1.9 Form 54-101F8 is amended by deleting the fourth paragraph beginning "By voting..." and the following substituted:

By voting the securities represented by this legal proxy, you will be acknowledging that you are the beneficial owner of such securities or a person designated by the beneficial owner to vote such securities, and that you are entitled to vote such securities.

PART TWO -- EFFECTIVE DATE

2.1 These amendments come into effect on [*, 2004].

AMENDMENTS TO COMPANION POLICY 54-101CP

PART ONE - AMENDMENTS

1.1

(a) Subsection 2.1(1) of the Companion Policy 54-101CP (the Companion Policy) is amended by deleting from the final sentence the words "; an example of these types of materials would be corporate communications containing product information."

(b) Subsection 2.2(1) of the Companion Policy is amended by adding the following sentence to the end of the subsection:

Subsection 2.12(3) does not require a reporting issuer to send proxy-related materials to all beneficial owners outside Canada. A reporting issuer need only send proxy-related materials to beneficial owners who hold through proximate intermediaries that are either participants in a recognized depository, or intermediaries on the depository's intermediary master list.

(c) Subsection 2.4(2) of the Companion Policy is repealed and the following substituted:

(2) For the purposes of the Instrument, if an intermediary that holds securities has discretionary voting authority over the securities, it will be the beneficial owner of those securities for purposes of providing instructions in a client response form, and would not also be an "intermediary" with respect to those securities.

1.2 Part 4 of the Companion Policy is amended by adding the following section 4.8:

4.8 Instructions from Existing Clients -- A client deemed to be a NOBO under NP41 can continue to be treated as a NOBO under paragraph 3.3(b)(ii) of this Instrument.
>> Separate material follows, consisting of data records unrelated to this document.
/-- **Coefficient extraction**: if `ω_n ∣ P_{n,d}(z) − taylor₁ R` in `Λ` with `deg R < pⁿ`, then `z(gʲ•d) = coeff_j R` for all
`j < pⁿ` (`Λ/ω_n` is `ℤ_p`-free on the `(1+T)ʲ`, `j < pⁿ`: tree `Sprung2012.eq_zero_of_toIwasawa_cyclotomicOmega_dvd_sum`).
[cite: Washington1997, Prop. 7.2] [cite: Sprung2012, Def. 3.1 and Cor. 2.10 (p. 1489)] -/
theorem evalOn_pow_smul_eq_coeff_of_dvd (A : AddSubgroup (localPoints W E)) (g : Field.absoluteGaloisGroup E) (n : ℕ)
    (d : localPoints W E) (z : A →+ ℤ_[p]) (R : ℤ_[p][X]) (hR : R.natDegree < p ^ n)
    (h : toIwasawa p (cyclotomicOmega p n) ∣
      Sprung2012.pairingSum W A g n d z - ((taylor 1 R : ℤ_[p][X]) : PowerSeries ℤ_[p])) {j : ℕ} (hj : j < p ^ n) :
    Sprung2012.evalOn W A z (g ^ j • d) = R.coeff j := by
  rw [Sprung2012.pairingSum_def, coe_taylor_one_eq_sum R hR, ← sum_sub_distrib] at h
  have e : ∑ j ∈ range (p ^ n), (PowerSeries.C (Sprung2012.evalOn W A z (g ^ j • d)) * (1 + PowerSeries.X) ^ j -
      PowerSeries.C (R.coeff j) * (1 + PowerSeries.X) ^ j) =
      ∑ j ∈ range (p ^ n), PowerSeries.C (Sprung2012.evalOn W A z (g ^ j • d) - R.coeff j) * (1 + PowerSeries.X) ^ j :=
    sum_congr rfl fun j _ => by rw [map_sub, sub_mul]
  rw [e] at h
  exact sub_eq_zero.mp (Sprung2012.eq_zero_of_toIwasawa_cyclotomicOmega_dvd_sum _ h hj)

/-- **`ω⁻_n·(1+T)ⁱ = taylor₁ (Q̃·Xⁱ)` in `Λ`**, `Q̃ = (∏_{k ∈ [1,(n+1)/2]} Φ_{p^{2k−1}})` with coefficients in `ℤ_p`: `ω⁻_n = Q̃(1+T)`.
[cite: Pollack2003, §6.5 (display before Prop. 6.18)] -/
theorem toIwasawa_cyclotomicOmegaMinus_mul_pow_eq (n i : ℕ) :
    toIwasawa p (cyclotomicOmegaMinus p n) * (1 + PowerSeries.X) ^ i =
      ((taylor 1 (((∏ k ∈ Icc 1 ((n + 1) / 2), cyclotomic (p ^ (2 * k - 1)) ℤ).map (Int.castRingHom ℤ_[p])) * X ^ i) :
        ℤ_[p][X]) : PowerSeries ℤ_[p]) := by
  have hcomp : cyclotomicOmegaMinus p n = (∏ k ∈ Icc 1 ((n + 1) / 2), cyclotomic (p ^ (2 * k - 1)) ℤ).comp (X + 1) := by
    rw [cyclotomicOmegaMinus, Polynomial.prod_comp]
  rw [taylor_mul, taylor_X_pow, taylor_apply, Polynomial.C_1, Polynomial.coe_mul, Polynomial.coe_pow, Polynomial.coe_add,
    Polynomial.coe_X, Polynomial.coe_one, add_comm (PowerSeries.X : PowerSeries ℤ_[p]) 1]
  congr 1
  change (((cyclotomicOmegaMinus p n).map (Int.castRingHom ℤ_[p]) : ℤ_[p][X]) : PowerSeries ℤ_[p]) = _
  rw [hcomp, Polynomial.map_comp, Polynomial.map_add, Polynomial.map_X, Polynomial.map_one]

/-- `Q̃ = ∏_{k ∈ [1,(n+1)/2]} Φ_{p^{2k−1}}` over `ℤ_p` is monic. [folklore] -/
theorem monic_prod_cyclotomic_map (n : ℕ) :
    ((∏ k ∈ Icc 1 ((n + 1) / 2), cyclotomic (p ^ (2 * k - 1)) ℤ).map (Int.castRingHom ℤ_[p])).Monic :=
  (monic_prod_of_monic _ _ fun _ _ => cyclotomic.monic _ ℤ).map _

/-- `deg Q̃ = ∑_{k ∈ [1,(n+1)/2]} φ(p^{2k−1})`. [folklore] -/
theorem natDegree_prod_cyclotomic_map (n : ℕ) :
    ((∏ k ∈ Icc 1 ((n + 1) / 2), cyclotomic (p ^ (2 * k - 1)) ℤ).map (Int.castRingHom ℤ_[p])).natDegree =
      ∑ k ∈ Icc 1 ((n + 1) / 2), Nat.totient (p ^ (2 * k - 1)) := by
  rw [(monic_prod_of_monic _ _ fun _ _ => cyclotomic.monic _ ℤ).natDegree_map,
    natDegree_prod_of_monic _ _ fun _ _ => cyclotomic.monic _ ℤ]
  exact sum_congr rfl fun k _ => natDegree_cyclotomic _ ℤ

/-- **`(p+1)·deg ω⁻_{2m} + 1 = p^{2m}`**: `deg ω⁻_{2m} = ∑_{k=1}^{m} φ(p^{2k−1}) = (p^{2m} − 1)/(p + 1)`. [folklore] -/
theorem succ_mul_natDegree_add_one_eq_pow (m : ℕ) :
    (p + 1) * ((∏ k ∈ Icc 1 ((2 * m + 1) / 2), cyclotomic (p ^ (2 * k - 1)) ℤ).map (Int.castRingHom ℤ_[p])).natDegree + 1 =
      p ^ (2 * m) := by
  have hp : p.Prime := Fact.out
  rw [natDegree_prod_cyclotomic_map, show (2 * m + 1) / 2 = m by omega]
  induction m with
  | zero => simp
  | succ m ih =>
    rw [Finset.sum_Icc_succ_top (by omega : 1 ≤ m + 1), mul_add, add_right_comm, ih,
      show 2 * (m + 1) - 1 = 2 * m + 1 by omega, Nat.totient_prime_pow_succ hp]
    have h1 : ((p - 1 : ℕ) : ℤ) = (p : ℤ) - 1 := by rw [Nat.cast_sub hp.one_le, Nat.cast_one]
    apply Nat.cast_injective (R := ℤ)
    push_cast
    rw [h1]
    ring

end Omega

/-! ## §3 Independence modulo `p` from `Col⁺` onto, any `p`, any base -/

section Onto

variable {K : Type u} [Field K] {p : ℕ} [Fact p.Prime]
variable {E : Type u} [Field E] [Algebra K E] (W : WeierstrassCurve K)

/-- **Rank from ONTO.** Let `A ≤ E(K̄_v)` be a subgroup, `g ∈ Γ_{K_v}`, `n` a level and `d` a point whose `g`-orbit lies in `A`,
such that the pairing sums at level `n` are ONTO `ω⁻_n·Λ` modulo `ω_n`: `∀ a ∃ z, ω_n ∣ P_{n,d}(z) − ω⁻_n·a`. Let
`e = deg ω⁻_n` and `e + R ≤ pⁿ`. Then `g^{e}d, g^{e+1}d, …, g^{e+R−1}d` are linearly independent modulo `p·A`: a relation
`∑ cᵢ g^{e+i}d = p·y`, `y ∈ A`, forces `p ∣ cᵢ` for all `i`. (With `a = (1+T)ⁱ` the functional `zᵢ` has `zᵢ(gʲd) = coeff_j(Q̃·Xⁱ)`,
`Q̃` monic of degree `e`: a unitriangular system.) [cite: Kobayashi2003, Prop. 8.23 (p. 22)] [cite: Sprung2012, Prop. 7.3]
[cite: Washington1997, Prop. 7.2] -/
theorem forall_dvd_of_onto (A : AddSubgroup (localPoints W E)) (g : Field.absoluteGaloisGroup E) (n : ℕ)
    (d : localPoints W E) (hA : ∀ j : ℕ, g ^ j • d ∈ A)
    (honto : ∀ a : PowerSeries ℤ_[p], ∃ z : A →+ ℤ_[p],
      toIwasawa p (cyclotomicOmega p n) ∣ Sprung2012.pairingSum W A g n d z - toIwasawa p (cyclotomicOmegaMinus p n) * a)
    {R : ℕ} (hR : ((∏ k ∈ Icc 1 ((n + 1) / 2), cyclotomic (p ^ (2 * k - 1)) ℤ).map (Int.castRingHom ℤ_[p])).natDegree + R ≤ p ^ n)
    (c : Fin R → ℤ) {y : localPoints W E} (hy : y ∈ A)
    (hrel : ∑ i : Fin R,
      c i • g ^ (((∏ k ∈ Icc 1 ((n + 1) / 2), cyclotomic (p ^ (2 * k - 1)) ℤ).map (Int.castRingHom ℤ_[p])).natDegree + i) • d =
        p • y) :
    ∀ i, (p : ℤ) ∣ c i := by
  set Q : ℤ_[p][X] := (∏ k ∈ Icc 1 ((n + 1) / 2), cyclotomic (p ^ (2 * k - 1)) ℤ).map (Int.castRingHom ℤ_[p]) with hQ
  have hQm : Q.Monic := monic_prod_cyclotomic_map n
  set e := Q.natDegree with he
  -- the functionals `z i` with `P(z i) ≡ ω⁻ (1+T)^i`
  choose z hz using fun i : Fin R ↦ honto ((1 + PowerSeries.X) ^ (i : ℕ))
  have hval : ∀ (i : Fin R) {j : ℕ}, j < p ^ n →
      Sprung2012.evalOn W A (z i) (g ^ j • d) = (Q * X ^ (i : ℕ)).coeff j := by
    intro i j hj
    refine evalOn_pow_smul_eq_coeff_of_dvd W A g n d (z i) (Q * X ^ (i : ℕ)) ?_ ?_ hj
    · rw [natDegree_mul_X_pow (i : ℕ) hQm.ne_zero]; omega
    · rw [← toIwasawa_cyclotomicOmegaMinus_mul_pow_eq]; exact hz i
  have hx : ∀ i : Fin R, g ^ (e + i) • d ∈ A := fun i ↦ hA _
  refine forall_dvd_of_sum_zsmul_eq_nsmul_of_triangular (A := A) hx z ?_ ?_ c hy hrel
  · intro i
    rw [← Sprung2012.evalOn_of_mem W A (z i) (hx i), hval i (by omega), coeff_mul_X_pow', if_pos (by omega),
      show e + i - i = e by omega]
    exact hQm.coeff_natDegree
  · intro i i' hii'
    rw [← Sprung2012.evalOn_of_mem W A (z i) (hx i'), hval i (by omega), coeff_mul_X_pow', if_pos (by omega)]
    exact coeff_eq_zero_of_natDegree_lt (by simp only [Fin.lt_def] at hii'; omega)

end Onto

/-! ## §4 `K = ℚ`, `p = 2`: rank growth of `E⁺(ℚ_{2,n})`, unconditionally for `GoodSS W 2`, `a₂ = 0` -/

section Two

open NumberField IsDedekindDomain

variable (W : WeierstrassCurve ℚ) [W.IsElliptic] [W.IsGloballyMinimal]

/-- `3·B ≤ 4^B`. [folklore] -/
theorem three_mul_le_four_pow (B : ℕ) : 3 * B ≤ 4 ^ B := by
  induction B with
  | zero => simp
  | succ B ih => have := Nat.one_le_pow B 4 (by norm_num); rw [pow_succ]; omega

/-- **Rank growth of the plus points at `2`.** For `W/ℚ` globally minimal with good supersingular reduction at `2` and `a₂(W) = 0`,
the cyclotomic `ℤ₂`-extension `κ` and the place `v ∋ 2`: for every `B` there are a level `m` and `B` points
`x₀, …, x_{B−1} ∈ E⁺(ℚ_{2,2m})` (Kobayashi's plus points on the tower `ℚ_{2,n} = ℚ₂(ζ_{2^{n+2}})⁺`) which are linearly independent
modulo `2·E(ℚ_{2,∞}·ℚ_v)`: `∑ cᵢ xᵢ = 2·y` with `y` in the tower forces all `cᵢ` even. (The points are `g^{e+i}•d_{2m}`, `i < B`,
for the HONDA⁺@2 family `d` and `e = deg ω⁻_{2m} = (4^m − 1)/3`; `m = B` suffices.) Equivalently `dim_{𝔽₂} E⁺(ℚ_{2,2m})/2 → ∞` —
the `p = 2` counterpart of «`rank E^±(k_n) → ∞`». [cite: Kobayashi2003, Thm. 6.2 and Prop. 8.23] [cite: BDKim2007, Prop. 3.17] -/
theorem exists_indep_mod_two_signedLocalPoints (hss : Rank1Residual.GoodSS W 2) (ha : W.frobeniusTrace 2 = 0)
    (κ : ZpExtension ℚ 2) (hκ : κ.IsCyclotomic) (v : HeightOneSpectrum (𝓞 ℚ)) (hv : (2 : 𝓞 ℚ) ∈ v.asIdeal) (B : ℕ) :
    ∃ (m : ℕ) (x : Fin B → localPoints W (v.adicCompletion ℚ)),
      (∀ i, x i ∈ signedLocalPoints κ (v.adicCompletion ℚ) W 1 (2 * m)) ∧
      ∀ (c : Fin B → ℤ), ∀ y ∈ Sprung2012.localTowerPointsOfEmb κ (closureEmb (K := ℚ) (v.adicCompletion ℚ)) W,
        ∑ i, c i • x i = 2 • y → ∀ i, (2 : ℤ) ∣ c i := by
  set ι := closureEmb (K := ℚ) (v.adicCompletion ℚ) with hι
  obtain ⟨g, d, hg, hL, hTR, -, honto⟩ := SignedColemanImage.hondaPlus_onto_two W hss ha κ hκ v hv
  set Q : ℤ_[2][X] := (∏ k ∈ Icc 1 ((2 * B + 1) / 2), cyclotomic (2 ^ (2 * k - 1)) ℤ).map (Int.castRingHom ℤ_[2]) with hQ
  set e := Q.natDegree with he
  have hdeg : (2 + 1) * e + 1 = 2 ^ (2 * B) := succ_mul_natDegree_add_one_eq_pow (p := 2) B
  have heB : e + B ≤ 2 ^ (2 * B) := by
    have h4 : 2 ^ (2 * B) = 4 ^ B := by rw [pow_mul]; norm_num
    have := three_mul_le_four_pow B
    omega
  -- `Γ`-stability of the plus points and of the tower
  have hstab : ∀ (n : ℕ) (σ : Field.absoluteGaloisGroup (v.adicCompletion ℚ)),
      ∀ a ∈ signedLocalPointsOfEmb κ ι W 1 n, σ • a ∈ signedLocalPointsOfEmb κ ι W 1 n := by
    intro n σ a ha'
    rw [signedLocalPointsOfEmb_eq_towerSigned] at ha' ⊢
    exact smul_mem_towerSignedLocalPointsOfEmb κ.layerSubgroup ι W 1 n σ ha'
  have hd2B : d (2 * B) ∈ signedLocalPointsOfEmb κ ι W 1 (2 * B) :=
    SignedEC.d_even_mem_signedLocalPointsOfEmb_one W κ ι d hL hTR B
  have hpow : ∀ j : ℕ, g ^ j • d (2 * B) ∈ signedLocalPointsOfEmb κ ι W 1 (2 * B) := by
    intro j
    induction j with
    | zero => simpa using hd2B
    | succ j ih => rw [pow_succ', mul_smul]; exact hstab _ g _ ih
  have hA : ∀ j : ℕ, g ^ j • d (2 * B) ∈ Sprung2012.localTowerPointsOfEmb κ ι W := fun j ↦
    Sprung2012.localLayerPointsOfEmb_le_localTowerPointsOfEmb κ ι W (2 * B)
      (((mem_signedLocalPointsOfEmb_iff κ ι W 1 (2 * B) _).1 (hpow j)).1)
  refine ⟨B, fun i ↦ g ^ (e + i) • d (2 * B), fun i ↦ hpow _, fun c y hy hrel ↦ ?_⟩
  have h := forall_dvd_of_onto (p := 2) W (Sprung2012.localTowerPointsOfEmb κ ι W) g (2 * B) (d (2 * B)) hA (honto B)
    (R := B) heB c hy
  exact h (by exact_mod_cast hrel)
However, intermediaries are responsible for ensuring that they comply with their obligations under privacy legislation with respect to their clients' personal information. Intermediaries may find that, notwithstanding paragraph 3.3(b)(ii), privacy legislation requires that they take measures to obtain their clients' consent before they disclose their clients' names and security holdings to a reporting issuer or other sender of material.

1.3 Subsection 5.4(4) of the Companion Policy is amended by deleting the first sentence of that subsection and substituting the following:

Section 3.2 of the Instrument requires intermediaries that hold securities on behalf of a client in an account to obtain the electronic mail address of the client, if available, and if applicable, to enquire whether the client wishes to consent to electronic delivery of documents by the intermediary to the client.

1.4 Appendix A of the Companion Policy is deleted in its entirety and the following substituted:

PART TWO -- EFFECTIVE DATE

2.1 These amendments come into effect on [*, 2004].